Patricia and her daughter Rachel draw water from a deep, sandy well two-and-a-half miles from their home in Kenya's Nzaui District.
Patricia and her daughter Rachel, 8, draw water from a deep, sandy well two-and-a-half miles from their home in Kenya's Nzaui District. Photo by Jake Lyell.

Although summer is coming to an end in the United States, August remains one of the hottest months of the year in many developing nations, particularly those in sub-Saharan Africa. With higher temperatures comes the threat of extreme drought. Without reliable water sources, millions of children and their families' lives are at risk. ChildFund works in some of the world's poorest countries to combat the effects of drought, but to continue this work, we need your help.

Drying Out

Countries in the Horn of Africa, including Kenya, Ethiopia and Uganda, recently endured one of the worst droughts in 60 years. When water sources dry up, families are often forced to abandon their homes and embark on long, perilous journeys in search of water — and many children do not survive these treks.

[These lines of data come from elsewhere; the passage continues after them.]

/-- The inverse Euler factor at `q`: for `σ ≥ 3/4`, `‖∏_{p ∣ q}(1 − p^{-s})^{-1}‖ ≤ 4^{ω(q)} ≤ q²`
(`|p^{-s}| ≤ 3/4`; `2^{ω(q)} ≤ q` as in the tree's `GPY.two_pow_card_primeFactors_le`). [folklore] -/
theorem norm_inv_eulerFactor_le (q : ℕ) [NeZero q] {s : ℂ} (hs : 3 / 4 ≤ s.re) :
    ‖(∏ p ∈ q.primeFactors, (1 - (p : ℂ) ^ (-s)))⁻¹‖ ≤ (q : ℝ) ^ 2 := by
  have hq : q ≠ 0 := NeZero.ne q
  rw [norm_inv, norm_prod]
  have hfac : ∀ p ∈ q.primeFactors, 1 / 4 ≤ ‖1 - (p : ℂ) ^ (-s)‖ := by
    intro p hp
    have hn := SiegelWalfisz.norm_prime_cpow_neg_le (Nat.prime_of_mem_primeFactors hp) hs
    have := norm_sub_norm_le (1 : ℂ) ((p : ℂ) ^ (-s))
    rw [norm_one] at this
    linarith
  have hlow : (1 / 4 : ℝ) ^ q.primeFactors.card ≤ ∏ p ∈ q.primeFactors, ‖1 - (p : ℂ) ^ (-s)‖ := by
    rw [← Finset.prod_const]
    exact Finset.prod_le_prod (fun _ _ ↦ by norm_num) hfac
  have hpos : 0 < (1 / 4 : ℝ) ^ q.primeFactors.card := by positivity
  calc (∏ p ∈ q.primeFactors, ‖1 - (p : ℂ) ^ (-s)‖)⁻¹ ≤ ((1 / 4 : ℝ) ^ q.primeFactors.card)⁻¹ :=
        inv_anti₀ hpos hlow
    _ = (4 : ℝ) ^ q.primeFactors.card := by rw [one_div, inv_pow, inv_inv]
    _ = ((2 : ℝ) ^ q.primeFactors.card) ^ 2 := by
        rw [show (4 : ℝ) = 2 ^ 2 by norm_num, ← pow_mul, ← pow_mul, mul_comm]
    _ ≤ (q : ℝ) ^ 2 := by
        have h2 : 2 ^ q.primeFactors.card ≤ q :=
          calc 2 ^ q.primeFactors.card ≤ ∏ p ∈ q.primeFactors, p :=
                Finset.pow_card_le_prod _ _ _ fun p hp ↦ (Nat.prime_of_mem_primeFactors hp).two_le
            _ ≤ q := Nat.le_of_dvd (Nat.pos_of_ne_zero hq) (Nat.prod_primeFactors_dvd q)
        gcongr
        exact_mod_cast h2

set_option maxHeartbeats 800000 in
/-- **Landau's method applies to `1 + λ Re(w) 𝟙_{(n,q)=1} μ(n)` (the principal character).**
For `q ≥ 1`, `|w| ≤ 1`, `0 < λ ≤ 1`, the sequence `Λ'(n) = 1 + λ Re(w χ₀(n)) μ(n)` satisfies
`ExcPsiData Λ' F c (C₀ q²) (log q) (1/2) 0` with ABSOLUTE `c, C₀`: its Dirichlet series is
`ζ(s) + λ Re(w)/L(s, χ₀) = 1/(s−1) + ζ₀(s) + λ Re(w) ∏_{p ∣ q}(1 − p^{-s})^{-1} (s−1)/ζ₁(s)`
(Mathlib: `L(s, χ₀) = ζ(s)∏_{p ∣ q}(1 − p^{-s})`, `ζ(s) = ζ₁(s)/(s−1)`), holomorphic on the
classical region of `ζ` with `|F(s)| ≤ (C + C q²) log(|t| + 4)` there (`1/ζ ≪ log(|t|+4)`,
`|∏(1 − p^{-s})^{-1}| ≤ q²`). [cite: MontgomeryVaughan2007, §11.3 Exercise 7] -/
theorem exists_excPsiData_principal :
    ∃ c : ℝ, 0 < c ∧ c ≤ 1 / 2 ∧ ∃ C₀ : ℝ, 0 ≤ C₀ ∧
      ∀ (q : ℕ) [NeZero q] (w : ℂ), ‖w‖ ≤ 1 → ∀ lam : ℝ, 0 < lam → lam ≤ 1 →
        ∃ F : ℂ → ℂ,
          ExcPsiData
            (fun n : ℕ ↦ 1 + lam * (w * (1 : DirichletCharacter ℂ q) (n : ZMod q) * (μ n : ℂ)).re)
            F c (C₀ * (q : ℝ) ^ 2) (Real.log q) (1 / 2) 0 := by
  obtain ⟨cz, hcz, hcz4, C, hC0, hζ⟩ := exists_zeta_region_bounds
  refine ⟨min cz (1 / 2), lt_min hcz (by norm_num), min_le_right _ _, 2 * C + 2, by positivity,
    fun q _ w hw lam hlam0 hlam1 ↦ ?_⟩
  set c : ℝ := min cz (1 / 2) with hcdef
  have hccz : c ≤ cz := min_le_left _ _
  have hcpos : 0 < c := lt_min hcz (by norm_num)
  have hlogq : 0 ≤ Real.log q := Real.log_natCast_nonneg q
  have hq1 : (1 : ℝ) ≤ q := by exact_mod_cast NeZero.one_le
  have hwre : |w.re| ≤ 1 := (Complex.abs_re_le_norm w).trans hw
  set E : ℂ → ℂ := fun s ↦ ∏ p ∈ q.primeFactors, (1 - (p : ℂ) ^ (-s)) with hEdef
  have hEd : Differentiable ℂ E := SiegelWalfisz.differentiable_eulerFactor q
  set F : ℂ → ℂ := fun s ↦ riemannZeta₀ s +
    ((lam * w.re : ℝ) : ℂ) * ((E s)⁻¹ * ((s - 1) / riemannZeta₁ s)) with hFdef
  -- points of the region
  have hreg : ∀ s : ℂ, 1 - c / (Real.log q + Real.log (|s.im| + 4)) < s.re →
      3 / 4 ≤ s.re ∧ 1 - cz / Real.log (|s.im| + 4) ≤ s.re ∧ 1 ≤ Real.log (|s.im| + 4) := by
    intro s hs
    obtain ⟨-, h2⟩ := region_mono (c₁ := c) hcpos le_rfl hccz hs
    have hlt : 1 ≤ Real.log (|s.im| + 4) := ClassicalZFRData.one_le_log_tau s.im
    have : cz / Real.log (|s.im| + 4) ≤ cz := div_le_self hcz.le hlt
    exact ⟨by linarith, h2, hlt⟩
  refine ⟨F, hcpos, min_le_right _ _, by positivity, hlogq, le_rfl, by norm_num, by simp,
    coeff_nonneg 1 hw hlam0.le hlam1, fun s hs ↦ LSeriesSummable_coeff 1 hw hlam0.le hlam1 hs,
    fun s hs ↦ ?_, fun s hs ↦ ?_, fun s hs _ ↦ ?_⟩
  · -- the Dirichlet series
    have hs1 : s ≠ 1 := by rintro rfl; simp at hs
    have hs1' : s - 1 ≠ 0 := sub_ne_zero.2 hs1
    have hζne : riemannZeta s ≠ 0 := riemannZeta_ne_zero_of_one_lt_re hs
    have hE0 : E s ≠ 0 := (SiegelWalfisz.eulerFactor_ne_zero_and_norm_logDeriv_le q (by linarith)).1
    have hL1 : (1 : DirichletCharacter ℂ q).LFunction s = E s * riemannZeta s :=
      DirichletCharacter.LFunctionTrivChar_eq_mul_riemannZeta hs1
    have hζ₁ : riemannZeta₁ s = (s - 1) * riemannZeta s := by
      rw [riemannZeta_eq_inv_sub_mul hs1, ← mul_assoc, mul_inv_cancel₀ hs1', one_mul]
    have hinvL : (E s * riemannZeta s)⁻¹ = (E s)⁻¹ * ((s - 1) / riemannZeta₁ s) := by
      rw [mul_inv, hζ₁, div_mul_eq_div_div, div_self hs1', one_div]
    rw [LSeries_coeff_eq 1 hw hlam0.le hlam1 hs, inv_one, hL1, hinvL, hFdef]
    simp only
    rw [riemannZeta_eq_inv_sub_add hs1]
    have hwre' : w + conj w = ((2 * w.re : ℝ) : ℂ) := by rw [Complex.add_conj]
    have e1 : (lam / 2 : ℂ) * (w * ((E s)⁻¹ * ((s - 1) / riemannZeta₁ s)) +
        conj w * ((E s)⁻¹ * ((s - 1) / riemannZeta₁ s))) =
        ((lam * w.re : ℝ) : ℂ) * ((E s)⁻¹ * ((s - 1) / riemannZeta₁ s)) := by
      rw [← add_mul, hwre']; push_cast; ring
    rw [e1]
    push_cast
    ring
  · -- holomorphy
    obtain ⟨h34, hsz, -⟩ := hreg s hs
    obtain ⟨-, hζ₁0, -⟩ := hζ s hsz
    have hE0 : E s ≠ 0 := (SiegelWalfisz.eulerFactor_ne_zero_and_norm_logDeriv_le q h34).1
    have h1 : DifferentiableAt ℂ (fun z ↦ (E z)⁻¹) s := (hEd s).inv hE0
    have h2 : DifferentiableAt ℂ (fun z : ℂ ↦ (z - 1) / riemannZeta₁ z) s :=
      ((differentiableAt_id.sub_const 1).div (differentiable_riemannZeta₁ s) hζ₁0)
    exact ((differentiable_riemannZeta₀ s).add ((h1.mul h2).const_mul _)).differentiableWithinAt
  · -- the bound
    obtain ⟨h34, hsz, hlt⟩ := hreg s hs
    obtain ⟨hζ₀b, -, hinvb⟩ := hζ s hsz
    set lt : ℝ := Real.log (|s.im| + 4) with hltdef
    set d : ℝ := ‖s - ((1 / 2 : ℝ) : ℂ)‖⁻¹ with hddef
    have hd0 : 0 ≤ d := inv_nonneg.2 (norm_nonneg _)
    have hEb : ‖(E s)⁻¹‖ ≤ (q : ℝ) ^ 2 := norm_inv_eulerFactor_le q h34
    have hcoef : ‖((lam * w.re : ℝ) : ℂ)‖ ≤ 1 := by
      rw [Complex.norm_real, Real.norm_eq_abs, abs_mul, abs_of_pos hlam0]; nlinarith
    have hmain : ‖((lam * w.re : ℝ) : ℂ) * ((E s)⁻¹ * ((s - 1) / riemannZeta₁ s))‖ ≤
        (q : ℝ) ^ 2 * (C * lt) := by
      rw [norm_mul, norm_mul]
      calc ‖((lam * w.re : ℝ) : ℂ)‖ * (‖(E s)⁻¹‖ * ‖(s - 1) / riemannZeta₁ s‖)
          ≤ 1 * ((q : ℝ) ^ 2 * (C * lt)) :=
            mul_le_mul hcoef (mul_le_mul hEb hinvb (norm_nonneg _) (by positivity))
              (by positivity) zero_le_one
        _ = _ := one_mul _
    have hlt5 : lt ≤ lt ^ 5 := by
      calc lt = lt ^ 1 := (pow_one lt).symm
        _ ≤ lt ^ 5 := pow_le_pow_right₀ hlt (by norm_num)
    have hq2 : (1 : ℝ) ≤ (q : ℝ) ^ 2 := one_le_pow₀ hq1
    calc ‖F s‖ ≤ ‖riemannZeta₀ s‖ + ‖((lam * w.re : ℝ) : ℂ) * ((E s)⁻¹ * ((s - 1) / riemannZeta₁ s))‖ :=
          norm_add_le _ _
      _ ≤ C * lt + (q : ℝ) ^ 2 * (C * lt) := add_le_add hζ₀b hmain
      _ ≤ (2 * C + 2) * (q : ℝ) ^ 2 * lt * (1 + d) := by
          have h1 : C * lt ≤ (q : ℝ) ^ 2 * (C * lt) := by
            have : 0 ≤ C * lt := by positivity
            nlinarith
          have h2 : 0 ≤ (2 * C + 2) * (q : ℝ) ^ 2 * lt * d := by positivity
          have h3 : 0 ≤ (q : ℝ) ^ 2 * lt := by positivity
          nlinarith
      _ ≤ (2 * C + 2) * (q : ℝ) ^ 2 * lt ^ 5 * (1 + d) := by
          refine mul_le_mul_of_nonneg_right (mul_le_mul_of_nonneg_left hlt5 (by positivity)) ?_
          positivity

Ethiopia has been hit particularly hard by drought. Prolonged dry spells caused by the atmospheric phenomenon known as La Niña disrupted two rainy seasons in Ethiopia, resulting in withered crops. This, in turn, forced millions of people to migrate to other areas where water supplies are more stable. In Uganda, significantly reduced rainfall resulted in the destruction of thousands of gardens, and many crops had to be harvested prematurely. As a result, many families were faced with the prospect of depleting their food supplies in as little as two months.

Children Hit Hardest

In drought-stricken areas, it is often children under the age of 5 who are affected the most severely. Without reliable water sources, children have to drink water that is often dirty, increasing the likelihood of waterborne infections.

"At times I lose hope because I know that these diseases are caused by lack of safe water, but we don't have any alternative but to drink the water," says Angeline, a mother in Kenya's Emali district.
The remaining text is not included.